> _Material shown_
/-- The gauge shear `(n, ℓ, θ, e) ↦ (n, ℓ - C(n, θ, e), θ, e)`. [folklore] -/
def boxGaugeShear (q : ℝ × ℝ × ℝ × ℝ) : ℝ × ℝ × ℝ × ℝ :=
  (q.1, q.2.1 - C q.1 q.2.2.1 q.2.2.2, q.2.2.1, q.2.2.2)

/-- The reordering `(n, ℓ, θ, e) ↦ ((n, θ, e), ℓ)`, a diffeomorphism. [folklore] -/
def boxIn : (ℝ × ℝ × ℝ × ℝ) ≃ₘ⟮𝓘(ℝ, ℝ × ℝ × ℝ × ℝ), 𝓘(ℝ, (ℝ × ℝ × ℝ) × ℝ)⟯ ((ℝ × ℝ × ℝ) × ℝ) where
  toFun q := ((q.1, q.2.2.1, q.2.2.2), q.2.1)
  invFun p := (p.1.1, p.2, p.1.2.1, p.1.2.2)
  left_inv q := by simp
  right_inv p := by simp
  contMDiff_toFun := by
    refine contMDiff_iff_contDiff.2 ?_
    have h1 : ContDiff ℝ ∞ fun q : ℝ × ℝ × ℝ × ℝ ↦ q.1 := contDiff_fst
    have h2 : ContDiff ℝ ∞ fun q : ℝ × ℝ × ℝ × ℝ ↦ q.2.1 := contDiff_fst.comp contDiff_snd
    have h3 : ContDiff ℝ ∞ fun q : ℝ × ℝ × ℝ × ℝ ↦ q.2.2.1 := contDiff_fst.comp (contDiff_snd.comp contDiff_snd)
    have h4 : ContDiff ℝ ∞ fun q : ℝ × ℝ × ℝ × ℝ ↦ q.2.2.2 := contDiff_snd.comp (contDiff_snd.comp contDiff_snd)
    exact (h1.prodMk (h3.prodMk h4)).prodMk h2
  contMDiff_invFun := by
    refine contMDiff_iff_contDiff.2 ?_
    have h1 : ContDiff ℝ ∞ fun p : (ℝ × ℝ × ℝ) × ℝ ↦ p.1.1 := contDiff_fst.comp contDiff_fst
    have h2 : ContDiff ℝ ∞ fun p : (ℝ × ℝ × ℝ) × ℝ ↦ p.1.2.1 := contDiff_fst.comp (contDiff_snd.comp contDiff_fst)
    have h3 : ContDiff ℝ ∞ fun p : (ℝ × ℝ × ℝ) × ℝ ↦ p.1.2.2 := contDiff_snd.comp (contDiff_snd.comp contDiff_fst)
    have h4 : ContDiff ℝ ∞ fun p : (ℝ × ℝ × ℝ) × ℝ ↦ p.2 := contDiff_snd
    exact h1.prodMk (h4.prodMk (h2.prodMk h3))

/-- The value of `boxIn`. [folklore] -/
@[simp] theorem boxIn_apply (q : ℝ × ℝ × ℝ × ℝ) : boxIn q = ((q.1, q.2.2.1, q.2.2.2), q.2.1) := rfl

/-- The value of `boxIn.symm`. [folklore] -/
@[simp] theorem boxIn_symm_apply (p : (ℝ × ℝ × ℝ) × ℝ) : boxIn.symm p = (p.1.1, p.2, p.1.2.1, p.1.2.2) := rfl

/-- The reordering `(n, ℓ, θ, e) ↦ ((n, ℓ), (θ, e))`, a diffeomorphism. [folklore] -/
def boxIn2 : (ℝ × ℝ × ℝ × ℝ) ≃ₘ⟮𝓘(ℝ, ℝ × ℝ × ℝ × ℝ), 𝓘(ℝ, (ℝ × ℝ) × (ℝ × ℝ))⟯ ((ℝ × ℝ) × (ℝ × ℝ)) where
  toFun q := ((q.1, q.2.1), (q.2.2.1, q.2.2.2))
  invFun p := (p.1.1, p.1.2, p.2.1, p.2.2)
  left_inv q := by simp
  right_inv p := by simp
  contMDiff_toFun := by
    refine contMDiff_iff_contDiff.2 ?_
    have h1 : ContDiff ℝ ∞ fun q : ℝ × ℝ × ℝ × ℝ ↦ q.1 := contDiff_fst
    have h2 : ContDiff ℝ ∞ fun q : ℝ × ℝ × ℝ × ℝ ↦ q.2.1 := contDiff_fst.comp contDiff_snd
    have h3 : ContDiff ℝ ∞ fun q : ℝ × ℝ × ℝ × ℝ ↦ q.2.2.1 := contDiff_fst.comp (contDiff_snd.comp contDiff_snd)
    have h4 : ContDiff ℝ ∞ fun q : ℝ × ℝ × ℝ × ℝ ↦ q.2.2.2 := contDiff_snd.comp (contDiff_snd.comp contDiff_snd)
    exact (h1.prodMk h2).prodMk (h3.prodMk h4)
  contMDiff_invFun := by
    refine contMDiff_iff_contDiff.2 ?_
    have h1 : ContDiff ℝ ∞ fun p : (ℝ × ℝ) × (ℝ × ℝ) ↦ p.1.1 := contDiff_fst.comp contDiff_fst
    have h2 : ContDiff ℝ ∞ fun p : (ℝ × ℝ) × (ℝ × ℝ) ↦ p.1.2 := contDiff_snd.comp contDiff_fst
    have h3 : ContDiff ℝ ∞ fun p : (ℝ × ℝ) × (ℝ × ℝ) ↦ p.2.1 := contDiff_fst.comp contDiff_snd
    have h4 : ContDiff ℝ ∞ fun p : (ℝ × ℝ) × (ℝ × ℝ) ↦ p.2.2 := contDiff_snd.comp contDiff_snd
    exact h1.prodMk (h2.prodMk (h3.prodMk h4))

/-- The value of `boxIn2`. [folklore] -/
@[simp] theorem boxIn2_apply (q : ℝ × ℝ × ℝ × ℝ) : boxIn2 q = ((q.1, q.2.1), (q.2.2.1, q.2.2.2)) := rfl

/-- The value of `boxIn2.symm`. [folklore] -/
@[simp] theorem boxIn2_symm_apply (p : (ℝ × ℝ) × (ℝ × ℝ)) : boxIn2.symm p = (p.1.1, p.1.2, p.2.1, p.2.2) := rfl

variable {C}

/-- **The gauge shear is a local diffeomorphism** (the graph of `ℓ ↦ ℓ - C`, derivative `1`). [folklore] -/
theorem isLocalDiffeomorphAt_boxGaugeShear (hC : ContDiff ℝ ∞ fun p : ℝ × ℝ × ℝ ↦ C p.1 p.2.1 p.2.2)
    (q : ℝ × ℝ × ℝ × ℝ) :
    IsLocalDiffeomorphAt 𝓘(ℝ, ℝ × ℝ × ℝ × ℝ) 𝓘(ℝ, ℝ × ℝ × ℝ × ℝ) ∞ (boxGaugeShear C) q := by
  -- `boxGaugeShear = boxIn⁻¹ ∘ graph ∘ boxIn`
  have h1 : IsLocalDiffeomorphAt 𝓘(ℝ, ℝ × ℝ × ℝ × ℝ) 𝓘(ℝ, (ℝ × ℝ × ℝ) × ℝ) ∞ boxIn q := boxIn.isLocalDiffeomorph q
  have h2 : IsLocalDiffeomorphAt 𝓘(ℝ, (ℝ × ℝ × ℝ) × ℝ) 𝓘(ℝ, (ℝ × ℝ × ℝ) × ℝ) ∞
      (fun p : (ℝ × ℝ × ℝ) × ℝ ↦ (p.1, p.2 - C p.1.1 p.1.2.1 p.1.2.2)) (boxIn q) := by
    have hf : ContDiff ℝ ∞ fun p : (ℝ × ℝ × ℝ) × ℝ ↦ p.2 - C p.1.1 p.1.2.1 p.1.2.2 :=
      contDiff_snd.sub (ContDiff.comp (g := fun p : ℝ × ℝ × ℝ ↦ C p.1 p.2.1 p.2.2) (f := Prod.fst) hC contDiff_fst)
    refine isLocalDiffeomorphAt_graph_real isOpen_univ (mem_univ _) hf.contDiffOn (by exact_mod_cast le_top)
      one_ne_zero ?_
    simpa using (hasDerivAt_id (boxIn q).2).sub_const (C (boxIn q).1.1 (boxIn q).1.2.1 (boxIn q).1.2.2)
  have h3 : IsLocalDiffeomorphAt 𝓘(ℝ, (ℝ × ℝ × ℝ) × ℝ) 𝓘(ℝ, ℝ × ℝ × ℝ × ℝ) ∞ boxIn.symm
      ((boxIn q).1, (boxIn q).2 - C (boxIn q).1.1 (boxIn q).1.2.1 (boxIn q).1.2.2) :=
    boxIn.symm.isLocalDiffeomorph _
  have h := (h1.comp (K := 𝓘(ℝ, (ℝ × ℝ × ℝ) × ℝ)) (P := (ℝ × ℝ × ℝ) × ℝ) h2).comp
    (K := 𝓘(ℝ, ℝ × ℝ × ℝ × ℝ)) (P := ℝ × ℝ × ℝ × ℝ) h3
  exact isLocalDiffeomorphAt_congr_nhds' h (Eventually.of_forall fun q' ↦ rfl)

> _Instructions to follow_
The line containing "one_ne_zero ?_" and each line after it through the end of the listing above must be printed exactly, with nothing added.

> _Solution for this problem_
      one_ne_zero ?_
    simpa using (hasDerivAt_id (boxIn q).2).sub_const (C (boxIn q).1.1 (boxIn q).1.2.1 (boxIn q).1.2.2)
  have h3 : IsLocalDiffeomorphAt 𝓘(ℝ, (ℝ × ℝ × ℝ) × ℝ) 𝓘(ℝ, ℝ × ℝ × ℝ × ℝ) ∞ boxIn.symm
      ((boxIn q).1, (boxIn q).2 - C (boxIn q).1.1 (boxIn q).1.2.1 (boxIn q).1.2.2) :=
    boxIn.symm.isLocalDiffeomorph _
  have h := (h1.comp (K := 𝓘(ℝ, (ℝ × ℝ × ℝ) × ℝ)) (P := (ℝ × ℝ × ℝ) × ℝ) h2).comp
    (K := 𝓘(ℝ, ℝ × ℝ × ℝ × ℝ)) (P := ℝ × ℝ × ℝ × ℝ) h3
  exact isLocalDiffeomorphAt_congr_nhds' h (Eventually.of_forall fun q' ↦ rfl)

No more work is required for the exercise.